Work order
Quote exactly and only this range of lines in the data below: the line that holds "Lieberman 1968 shows" to the line that holds "## Proof assembled", both included.

Supplied data
/-!
# Milne 1999, Thm. 5.9: the Lefschetz involution of a complex abelian variety is a Lefschetz correspondence;
# Lieberman's theorem `B(A)` (discharge of `HodgeTheory.Lieberman1968_lefschetzInvolution_algebraic_abelianVariety`)

Family `hodge`, layer `Literature/AlgebraicGeometry/Milne1999`, namespace `Literature.AlgebraicGeometry.Milne1999`.
Cell `pub-hodgecm2` (COR-CM), seat `lit-milne`, binder table `HOME/lit/milne.md` row M8 (Milne 1999a §5).
Theorems only: no definition, no named fact, no `sorry` (D-0026). Proves, by Milne's Lefschetz-group road, the
cited record `Literature.AlgebraicGeometry.HodgeTheory.Lieberman1968_lefschetzInvolution_algebraic_abelianVariety` of
`HodgeTheory/LefschetzStandardConjectureFacts` (Grothendieck's standard conjecture `B(A)` in André's `*_L`-form,
`StandardConjectureBStar A.dim A.X η`, for EVERY complex abelian variety `A` and every `η`) as a LITERATURE theorem
(`…_holds`, importable below `Summits/`), together with Milne's finer statements: the Künneth class of `*_L` — and of
every correspondence commuting with `S(A)(ℂ)`, e.g. the Künneth components of the diagonal and of the graph of an
endomorphism — is a LEFSCHETZ class on `A × A` (Prop. 5.7, Thm. 5.9, Cor. 5.8, Cor. 5.6), not merely an algebraic one.
(A Summit-side proof of the same record by the Fourier–Poincaré-class road, Kleiman 2A11, exists in
`Summits/HodgeConjecture/HodgeConjecture/Theorems/Ring2AbelianAllAndreLiebermanHolds`
(`Summit.HodgeConjecture.HodgeConjecture.Ring2.AbelianAll.lieberman1968_lefschetzInvolution_algebraic_abelianVariety_holds`);
Literature files cannot import it.)

## Source, verbatim

J. S. Milne, *Lefschetz classes on abelian varieties*, Duke Math. J. 96 (1999) 639–675
[`paper:doi-10-1215-s0012-7094-99-09620-5`, held; pp. 662–665 = held p0024–p0027]:

* p. 664 (Correspondences): "The map sending `u ∈ H^{2s}(X × Y)(s)` to the composite
  `H^*(X) → H^*(X × Y) → H^{*+2s}(X × Y)(s) → H^{*+2s-2d}(Y)(s − d)`, `d = dim X`, [`p^*`, `v ↦ v ∪ u`, `q_*`] is
  an isomorphism `u ↦ ū : H^*(X × Y) → Hom(H^*(X), H^{*+2s−2d}(Y)(s − d))`. A cohomological correspondence
  `u ∈ H^*(X × Y)` is said to be Lefschetz if it lies in the subalgebra `D_hom(X × Y)_k` of `H^*(X × Y)`."
* **Proposition 5.7.** "Let `A` and `B` be abelian varieties over `Ω`. A cohomological correspondence `u` between
  `A` and `B` is Lefschetz if and only if `ū : H^*(A) → H^*(B)` commutes with the actions of `L(A × B)`."
* **Theorem 5.9.** "Let `A` be an abelian variety over `Ω`. The correspondences `Λ`, `ᶜΛ`, and `∗` between `A`
  and itself are all Lefschetz." Proof (p. 665): "It is known (e.g., Kleiman 1968, p367) that `Λ`, regarded as
  a map of cohomology groups, is inverse to `L`. Since the latter is Lefschetz, it commutes with the action of
  `L(A)`, which implies that the same is true of `Λ`, which is therefore Lefschetz. Consequently, all elements of
  the `ℚ`-algebra `ℚ[L, Λ]` are Lefschetz. Since this algebra contains `ᶜΛ` and `∗` (Kleiman 1968, 1.4.4),
  this completes the proof."
* Proof of Prop. 5.4 (p. 663): "Because `H^{2g}(A)(g)` consists of Lefschetz classes—it is generated by the class
  of `D^g` for any ample divisor `D` on `A`—the action of `L(A)` on it is trivial"; §1 p. 643: "the diagonal action
  of `C(A)` on `rV(A)` identifies `C(A)` with `C(A^r)` (as `k`-algebras with involution)"; Cor. 4.5 (p. 659):
  "`H^{2*}(A^r)(*)^{L(A)} = D_hom(A^r)_k`"; fn. 7 (p. 663): "For abelian varieties over `C`, Lieberman 1968 shows
  that (Betti) homological equivalence agrees with numerical equivalence on all algebraic cycles on abelian
  varieties."

André's `*_L` (the tree's `HodgeTheory.lefschetzInvolution`: degreewise `L^{d-a}` or its inverse, André 1996
§1.1) lies in `ℚ[L, Λ]` exactly like Kleiman's `∗`; the proof below runs Milne's argument for `*_L` directly.

## Proof assembled here (complex abelian variety `A` of dimension `n ≥ 1`, polarisation class `η`, `a + b = 2n`)

1. (`exteriorPullback_lefschetzInvolution`) `*_L : Hᵃ → Hᵇ` commutes with the exterior action `⋀•u` of every
   `u ∈ GL(H¹(A(ℂ); ℂ))` with `⋀²u η = η` — "`L` […] commutes with the action of `L(A)`, which implies that the
   same is true of `Λ`" (`*_L` is `L^{j}` or `(L^{j})⁻¹` degreewise).
2. (`exteriorPullback_two_eq_self_of_mem_algebraicClasses`, from `CentraliserFixesDivisorClasses`) every
   `u ∈ S(A)(ℂ) = unitaryCentralizerGroup A h` (`h` a rational Kähler class) fixes `η` (a rational divisor class
   in the `ℂ`-span of the rational `(1,1)`-classes) and has `det u = 1`, i.e. acts trivially on `H^{2n}(A)`
   (p. 663: "the action of `L(A)` on [`H^{2g}(A)(g)`] is trivial") — so `⋀•u` preserves the cup-product pairing
   (`cupPairing_exteriorPullback_exteriorPullback`).
3. (`sum_cross_exteriorPullback_eq_sum_cross`) the Künneth class `γ = Σⱼ pr₁^*(*_L yⱼ) ∪ pr₂^*(yⱼ^∨)` of `*_L` on
   `A × A` (`(yⱼ)`, `(yⱼ^∨)` a dual pair for the cup pairing `Hᵃ × Hᵇ → H^{2n} → ℂ`; Milne's `u ↦ ū`, Voisin I
   Lemma 11.41 / (11.11) on the tree's carriers) does not depend on the dual pair
   (`PerfPairDuality.sum_dual_eq_sum_dual`), hence is unchanged when the dual pair is moved by `⋀•u` — and by
   1.–2. that move is the diagonal action `⋀•(u ⊕ u)` of `S(A × A)(ℂ)` (`exteriorPullback_prodBlockDiagEquiv_cross`).
4. (`exists_mem_unitaryCentralizerGroup_diagPow_eq`) `S(A^{r})(ℂ) = S(A)(ℂ)` diagonally for Milne's product
   polarization `Σᵢ prᵢ^* h` (§1 p. 643 with `exists_eq_diagPow_of_mem_centralizerGroup`, Cor. 4.7): every element of
   `unitaryCentralizerGroup (A.powSucc r) (powPolarizationClass A h r)` is `u^{⊕(r+1)}` with `u ∈ S(A)(h)`.
5. Cor. 4.5 / Thm. 3.2 on `A × A` in `S(ℂ)`-form (`mem_divisorClassesSpan_of_forall_mem_unitaryCentralizerGroup` of
   `SpecialLefschetzGroupInvariantsHolds`): the Künneth class of every `φ : Hᵃ → Hᵇ` commuting with the `⋀•u`,
   `u ∈ S(A)(ℂ)`, is a Lefschetz class on `A × A` — Prop. 5.7 (⇐) in class form
   (`sum_cross_mem_divisorClassesSpan_of_forall_comm`); instances: `*_L` (Thm. 5.9,
   `sum_cross_lefschetzInvolution_mem_divisorClassesSpan`), the identity of `Hᵃ` (Cor. 5.8, the Künneth components of
   the diagonal, `sum_cross_self_mem_divisorClassesSpan`), `α^*` for `α ∈ End(A)` (Cor. 5.6 with 5.8,
   `sum_cross_map_mem_divisorClassesSpan`).
6. Lefschetz classes are algebraic (Lefschetz `(1,1)`, `lefschetzOneOne_rational_holds`, and products:
   `AbelianVariety.divisorClassesSpan_le_algebraicClasses`; Milne fn. 7), and `*_L = (t⁻¹ γ)_*` for a non-zero `t`
   (`corrAction_sum_cross_apply`), so `*_L` is induced by an algebraic correspondence
   (`isAlgebraicCorrespondence_corrAction`): `StandardConjectureBStar A.dim A.X η`
   (`standardConjectureBStar_abelianVariety`), i.e. Lieberman's theorem
   (`Lieberman1968_lefschetzInvolution_algebraic_abelianVariety_holds`). Dimension `0`: `*_L = L⁰`
   (`isAlgebraicCorrespondence_lefschetzInvolution_of_le`).

## References

* [Milne1999LefschetzClasses] J. S. Milne, Lefschetz classes on abelian varieties, Duke Math. J. 96 (1999)
  639–675: §1 p. 643, Thm. 3.2 (p. 653), Cor. 4.5 and Cor. 4.7 (p. 659), §5 Prop. 5.4, Cor. 5.6 (p. 663), p. 664,
  Prop. 5.7, Cor. 5.8, Thm. 5.9 (pp. 664–665), fn. 7 (p. 663).
* [Lieberman1968] D. Lieberman, Numerical and homological equivalence of algebraic cycles on Hodge manifolds,
  Amer. J. Math. 90 (1968) 366–374 (main theorem: `B(A)`).
* [Kleiman1968AlgebraicCycles] S. Kleiman, Algebraic cycles and the Weil conjectures, in: Dix exposés sur la
  cohomologie des schémas (1968), §1.4.4, §2 and Appendix Thm. 2A11.
* [VoisinHodgeI2002] C. Voisin, Hodge Theory and Complex Algebraic Geometry I (CUP 2002), §11.3.3 Lemma 11.41
  with (11.11).
* [Andre1996Motifs] Y. André, Pour une théorie inconditionnelle des motifs, Publ. Math. IHÉS 83 (1996), §0.2,
  §1.1 (`*_L`), §2.1 (p. 14).
-/

noncomputable section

Solution for this task
  "`H^{2*}(A^r)(*)^{L(A)} = D_hom(A^r)_k`"; fn. 7 (p. 663): "For abelian varieties over `C`, Lieberman 1968 shows
  that (Betti) homological equivalence agrees with numerical equivalence on all algebraic cycles on abelian
  varieties."

André's `*_L` (the tree's `HodgeTheory.lefschetzInvolution`: degreewise `L^{d-a}` or its inverse, André 1996
§1.1) lies in `ℚ[L, Λ]` exactly like Kleiman's `∗`; the proof below runs Milne's argument for `*_L` directly.

## Proof assembled here (complex abelian variety `A` of dimension `n ≥ 1`, polarisation class `η`, `a + b = 2n`)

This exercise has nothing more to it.